Interest rate has been cut to almost zero. The US Federal Reserve brought interest rate to a target rate of 0.00% to 0.25% on Sunday evening 15 March 2020. Market has been expecting the Fed to cut rate to almost zero percent during the March 17-18 FOMC meeting but the Fed cancel the meeting and instead cuts interest rate before the meeting in an emergency move. The US Federal Reserve has cut interest rate in 2 emergency situations to zero and this should reduce the holding and opportunity cost of Gold, which should spur the price of gold higher

The coronavirus may have slowed down in China but in Europe and the U.S., the virus is spreading at a faster rate than the spread in China, which was its birthplace. The economic impact could be big.  On 16 March 2020 European Commission forecasted the effects of the virus could push the EU into a recession. Together with the U.S, the economic impacts are likely to lead to a global recession. This could favour Gold which is considered a safe haven asset.

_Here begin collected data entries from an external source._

import Literature.AlgebraicGeometry.Resolution.ProperModels
import Literature.AlgebraicGeometry.Resolution.ProjectiveModelsFunctionField
import HarnessLib

/-!
# The function field of a proper model: `K(M) ≅ K` over `k`, and its functoriality

Topic: `Literature/AlgebraicGeometry/Resolution`. The PROPER-model twin of
`ProjectiveModelsFunctionField.lean` (Zariski–Samuel II, Ch. VI §17: the complete models of a
field `K/k` share the function field `K`). For a proper model `M` of `K/k` (`ProperModel k K`,
`ProperModels.lean`: an integral proper `k`-scheme with a `K`-point `gen_M : Spec K → M` hitting
the generic point with `𝒪_{M,ξ} ≅ K`) this file identifies Mathlib's function field
`M.X.functionField = 𝒪_{M,ξ}`, the morphism `Spec K(M) → M` (`Scheme.fromSpecStalk`), a
`k`-algebra structure on `K(M)` and the field maps `φ^♯ : K(M) → K(N)` of morphisms of models
(`Motives.RatFn.functionFieldMap`) with the abstract `K`, verbatim as in the projective case.
All PROVED:

* `ProperModel.funFieldIso M : M.X.functionField ≅ K` with
  `specMap_funFieldIso_hom_fromSpecStalk` (`Spec K ≅ Spec K(M) → M` is `gen_M`) and
  `fromSpecStalk_genericPoint_eq`;
* the `k`-algebra structure `ProperModel.algebraFunctionField` on `K(M)` transported from `K`,
  for which `funFieldIso` is a `k`-algebra isomorphism (`funFieldAlgEquiv`) and
  `fromSpecStalk_genericPoint_π` holds (`Spec K(M) → M → Spec k` is `Spec` of the structure map —
  the hypothesis `hgen` of `fromSpecStalk_genericPoint_toProjOfVec`);
* `ProperModel.Hom.isDominant`, `functionFieldMap_comp_funFieldIso`,
  `funFieldIso_hom_functionFieldMap`, `functionFieldMap_funFieldIso_inv`,
  `functionFieldMap_algebraMap`, `Hom.functionFieldAlgHom` — for a morphism of proper models
  `φ : N → M`, `φ^♯ : K(M) → K(N)` is THE identity of `K` under the identifications, hence
  `k`-linear.

Used by `ProjectiveBirationalBlowupProofs.lean` (Liu 2002, Thm. 8.1.24: a blowing up of a
projective model is a priori only a PROPER model of the same field).

## References

* O. Zariski, P. Samuel, *Commutative Algebra* II, Ch. VI §17. [ZariskiSamuel1960]
* O. Piltant, RACSAM 107 (2013), §2 (proper models). [Piltant2013]
-/

noncomputable section

open CategoryTheory AlgebraicGeometry TopologicalSpace IsLocalRing
open Literature.AlgebraicGeometry.Motives

namespace Literature.AlgebraicGeometry.Resolution

universe u

namespace ProperModel

variable {k K : Type u} [Field k] [Field K] [Algebra k K]

/-! ## `K(M) ≅ K` -/

/-- **The function field of a proper model is `K`**: the isomorphism
`K(M) = 𝒪_{M,ξ} ≅ 𝒪_{M, gen_M(pt)} ≅ K` (the second map is the stalk map of the `K`-point
`gen_M`, an isomorphism by definition of a model). [cite: ZariskiSamuel1960, Ch. VI §17] -/
def funFieldIso (M : ProperModel k K) : M.X.functionField ≅ CommRingCat.of K :=
  M.X.presheaf.stalkCongr (Inseparable.of_eq M.genericPt_eq.symm) ≪≫
    asIso (Scheme.stalkClosedPointTo M.gen)

/-- **`Spec K ≅ Spec K(M) → M` is the `K`-point `gen_M`.** [cite: ZariskiSamuel1960, Ch. VI §17] -/
@[reassoc (attr := simp)]
theorem specMap_funFieldIso_hom_fromSpecStalk (M : ProperModel k K) :
    Spec.map M.funFieldIso.hom ≫ M.X.fromSpecStalk (genericPoint M.X) = M.gen := by
  rw [funFieldIso, Iso.trans_hom, Spec.map_comp, Category.assoc, TopCat.Presheaf.stalkCongr_hom,
    Scheme.SpecMap_stalkSpecializes_fromSpecStalk, asIso_hom,
    Scheme.Spec_stalkClosedPointTo_fromSpecStalk]

/-- `Spec K(M) → M` is `Spec K(M) ≅ Spec K → M` (`gen_M`). [folklore] -/
theorem fromSpecStalk_genericPoint_eq (M : ProperModel k K) :
    M.X.fromSpecStalk (genericPoint M.X) = Spec.map M.funFieldIso.inv ≫ M.gen := by
  rw [← specMap_funFieldIso_hom_fromSpecStalk, ← Spec.map_comp_assoc, Iso.hom_inv_id,
    Spec.map_id, Category.id_comp]

/-- **The `k`-algebra structure on `K(M)`** transported from `K` along `K(M) ≅ K`. [folklore] -/
instance algebraFunctionField (M : ProperModel k K) : Algebra k M.X.functionField :=
  (M.funFieldIso.inv.hom.comp (algebraMap k K)).toAlgebra

/-- Unfolding the `k`-algebra structure on `K(M)`. [folklore] -/
theorem algebraMap_functionField (M : ProperModel k K) :
    algebraMap k M.X.functionField = M.funFieldIso.inv.hom.comp (algebraMap k K) := rfl

/-- `K ≅ K(M)` maps `algebraMap k K c` to `algebraMap k K(M) c`. [folklore] -/
@[simp] theorem funFieldIso_inv_algebraMap (M : ProperModel k K) (c : k) :
    M.funFieldIso.inv.hom (algebraMap k K c) = algebraMap k M.X.functionField c := rfl

/-- `K(M) ≅ K` maps `algebraMap k K(M) c` to `algebraMap k K c`. [folklore] -/
@[simp] theorem funFieldIso_hom_algebraMap (M : ProperModel k K) (c : k) :
    M.funFieldIso.hom.hom (algebraMap k M.X.functionField c) = algebraMap k K c := by
  rw [← funFieldIso_inv_algebraMap, ← CommRingCat.comp_apply, Iso.inv_hom_id, CommRingCat.id_apply]

/-- **`K(M) ≅ K` as a `k`-algebra isomorphism.** [cite: ZariskiSamuel1960, Ch. VI §17] -/
def funFieldAlgEquiv (M : ProperModel k K) : M.X.functionField ≃ₐ[k] K :=
  { M.funFieldIso.commRingCatIsoToRingEquiv with
    commutes' := fun c => M.funFieldIso_hom_algebraMap c }

/-- Unfolding. [folklore] -/
@[simp] theorem funFieldAlgEquiv_apply (M : ProperModel k K) (a : M.X.functionField) :
    M.funFieldAlgEquiv a = M.funFieldIso.hom.hom a := rfl

/-- Unfolding. [folklore] -/
@[simp] theorem funFieldAlgEquiv_symm_apply (M : ProperModel k K) (b : K) :
    M.funFieldAlgEquiv.symm b = M.funFieldIso.inv.hom b := rfl

/-- **`Spec K(M) → M → Spec k` is `Spec` of the structure map `k → K(M)`** (the hypothesis `hgen`
of `fromSpecStalk_genericPoint_toProjOfVec` for proper models). [folklore] -/
theorem fromSpecStalk_genericPoint_π (M : ProperModel k K) :
    M.X.fromSpecStalk (genericPoint M.X) ≫ M.π =
      Spec.map (CommRingCat.ofHom (algebraMap k M.X.functionField)) := by
  rw [fromSpecStalk_genericPoint_eq, Category.assoc, M.gen_π, ← Spec.map_comp,
    algebraMap_functionField]
  rfl

/-! ## Functoriality along morphisms of models -/

/-- A morphism of proper models is dominant (its image contains the generic point).
[folklore] -/
instance Hom.isDominant {N M : ProperModel k K} (φ : N.Hom M) : IsDominant φ.f := by
  have : IsDominant (N.gen ≫ φ.f) := by rw [φ.gen_f]; infer_instance
  exact IsDominant.of_comp N.gen φ.f

/-- Local-homomorphism instances for maps out of the function field. [folklore] -/
instance isLocalHom_funFieldIso_hom (M : ProperModel k K) : IsLocalHom M.funFieldIso.hom.hom :=
  isLocalHom_of_field _

/-- **The field map of a morphism of models is compatible with the identifications with `K`**:
for `φ : N → M`, `(φ^♯ : K(M) → K(N)) ≫ (K(N) ≅ K) = (K(M) ≅ K)` — both sides induce the
`K`-point `gen_M` (`gen_N ≫ φ = gen_M`). [cite: ZariskiSamuel1960, Ch. VI §17] -/
theorem functionFieldMap_comp_funFieldIso {N M : ProperModel k K} (φ : N.Hom M) :
    CommRingCat.ofHom (RatFn.functionFieldMap φ.f) ≫ N.funFieldIso.hom = M.funFieldIso.hom := by
  haveI : IsLocalHom (CommRingCat.ofHom (RatFn.functionFieldMap φ.f) ≫ N.funFieldIso.hom).hom :=
    isLocalHom_of_field _
  apply hom_ext_of_specMap_comp_fromSpecStalk
  rw [Spec.map_comp, Category.assoc, specMap_functionFieldMap_fromSpecStalk,
    specMap_funFieldIso_hom_fromSpecStalk_assoc, φ.gen_f, specMap_funFieldIso_hom_fromSpecStalk]

/-- Pointwise form: `(K(N) ≅ K) (φ^♯ a) = (K(M) ≅ K) a`. [folklore] -/
@[simp] theorem funFieldIso_hom_functionFieldMap {N M : ProperModel k K} (φ : N.Hom M)
    (a : M.X.functionField) :
    N.funFieldIso.hom.hom (RatFn.functionFieldMap φ.f a) = M.funFieldIso.hom.hom a := by
  rw [← functionFieldMap_comp_funFieldIso φ]; rfl

/-- Pointwise form with the inverses: `φ^♯ ((K ≅ K(M)) b) = (K ≅ K(N)) b`. [folklore] -/
@[simp] theorem functionFieldMap_funFieldIso_inv {N M : ProperModel k K} (φ : N.Hom M) (b : K) :
    RatFn.functionFieldMap φ.f (M.funFieldIso.inv.hom b) = N.funFieldIso.inv.hom b := by
  apply N.funFieldIso.commRingCatIsoToRingEquiv.injective
  change N.funFieldIso.hom.hom _ = N.funFieldIso.hom.hom _
  rw [funFieldIso_hom_functionFieldMap, ← CommRingCat.comp_apply, ← CommRingCat.comp_apply,
    Iso.inv_hom_id, Iso.inv_hom_id]

/-- `φ^♯ ((K ≅ K(M)) b) = (K ≅ K(N)) b`, in terms of the `k`-algebra isomorphisms. [folklore] -/
theorem functionFieldMap_funFieldAlgEquiv_symm {N M : ProperModel k K} (φ : N.Hom M) (b : K) :
    RatFn.functionFieldMap φ.f (M.funFieldAlgEquiv.symm b) = N.funFieldAlgEquiv.symm b :=
  functionFieldMap_funFieldIso_inv φ b

/-- The field map of a morphism of models is `k`-linear. [folklore] -/
theorem functionFieldMap_algebraMap {N M : ProperModel k K} (φ : N.Hom M) (c : k) :
    RatFn.functionFieldMap φ.f (algebraMap k M.X.functionField c) =
      algebraMap k N.X.functionField c := by
  rw [← funFieldIso_inv_algebraMap, functionFieldMap_funFieldIso_inv, funFieldIso_inv_algebraMap]

/-- **The field map `φ^♯ : K(M) → K(N)` of a morphism of models as a `k`-algebra map.**
[cite: ZariskiSamuel1960, Ch. VI §17] -/
def Hom.functionFieldAlgHom {N M : ProperModel k K} (φ : N.Hom M) :
    M.X.functionField →ₐ[k] N.X.functionField :=
  { RatFn.functionFieldMap φ.f with commutes' := functionFieldMap_algebraMap φ }

/-- Unfolding. [folklore] -/
@[simp] theorem Hom.functionFieldAlgHom_apply {N M : ProperModel k K} (φ : N.Hom M)
    (a : M.X.functionField) : φ.functionFieldAlgHom a = RatFn.functionFieldMap φ.f a := rfl

/-- `φ^♯` is `(K ≅ K(N)) ∘ (K(M) ≅ K)`: in terms of `K` it is the identity. [folklore] -/
theorem Hom.functionFieldAlgHom_apply_eq {N M : ProperModel k K} (φ : N.Hom M)
    (a : M.X.functionField) :
    φ.functionFieldAlgHom a = N.funFieldAlgEquiv.symm (M.funFieldAlgEquiv a) := by
  change RatFn.functionFieldMap φ.f a = N.funFieldIso.inv.hom (M.funFieldIso.hom.hom a)
  rw [← functionFieldMap_funFieldIso_inv φ, ← CommRingCat.comp_apply, Iso.hom_inv_id,
    CommRingCat.id_apply]

/-! ## The `K`-point is a monomorphism-like datum: morphisms into an isomorphism locus -/

/-- **Two morphisms into the source of `ρ : X'' → X` which agree after `ρ` and land over an open
`U ⊆ X` over which `ρ` is an isomorphism are equal** (both factor through `ρ⁻¹(U) ≅ U`).
[folklore] -/
theorem _root_.Literature.AlgebraicGeometry.Resolution.hom_ext_of_isIso_morphismRestrict
    {T X'' X : Scheme.{u}} (ρ : X'' ⟶ X) (U : X.Opens) [IsIso (ρ ∣_ U)] {a b : T ⟶ X''}
    (hab : a ≫ ρ = b ≫ ρ) (ha : Set.range (a ≫ ρ) ⊆ (U : Set X)) : a = b := by
  -- both land in `ρ⁻¹ U`
  have hra : Set.range a ⊆ Set.range (ρ ⁻¹ᵁ U).ι := by
    rintro _ ⟨t, rfl⟩
    rw [Scheme.Opens.range_ι]
    exact ha ⟨t, rfl⟩
  have hrb : Set.range b ⊆ Set.range (ρ ⁻¹ᵁ U).ι := by
    rintro _ ⟨t, rfl⟩
    rw [Scheme.Opens.range_ι]
    show ρ (b t) ∈ U
    rw [← Scheme.Hom.comp_apply, ← hab]
    exact ha ⟨t, rfl⟩
  let a' := IsOpenImmersion.lift (ρ ⁻¹ᵁ U).ι a hra
  let b' := IsOpenImmersion.lift (ρ ⁻¹ᵁ U).ι b hrb
  have ha' : a' ≫ (ρ ⁻¹ᵁ U).ι = a := IsOpenImmersion.lift_fac _ _ _
  have hb' : b' ≫ (ρ ⁻¹ᵁ U).ι = b := IsOpenImmersion.lift_fac _ _ _
  have key : a' ≫ (ρ ∣_ U) = b' ≫ (ρ ∣_ U) := by
    rw [← cancel_mono U.ι, Category.assoc, Category.assoc, morphismRestrict_ι,
      reassoc_of% ha', reassoc_of% hb', hab]
  rw [cancel_mono] at key
  rw [← ha', ← hb', key]

end ProperModel

end Literature.AlgebraicGeometry.Resolution

end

Currently, for the past few days, the market is in a “sell everything” mood. This could be a situation of losses or margin calls and whatever assets, especially those profitable, are liquidated to cover margin calls or losses arising from the rapid decline in the equity market. This cannot last forever. One day, this movement will stop and value will prevail. Gold will regain its glitters.

Look to buy gold on its decline below $1400. Stop should be placed below $1345. We are expecting a rally back to $1700 in 6-9 months’ time.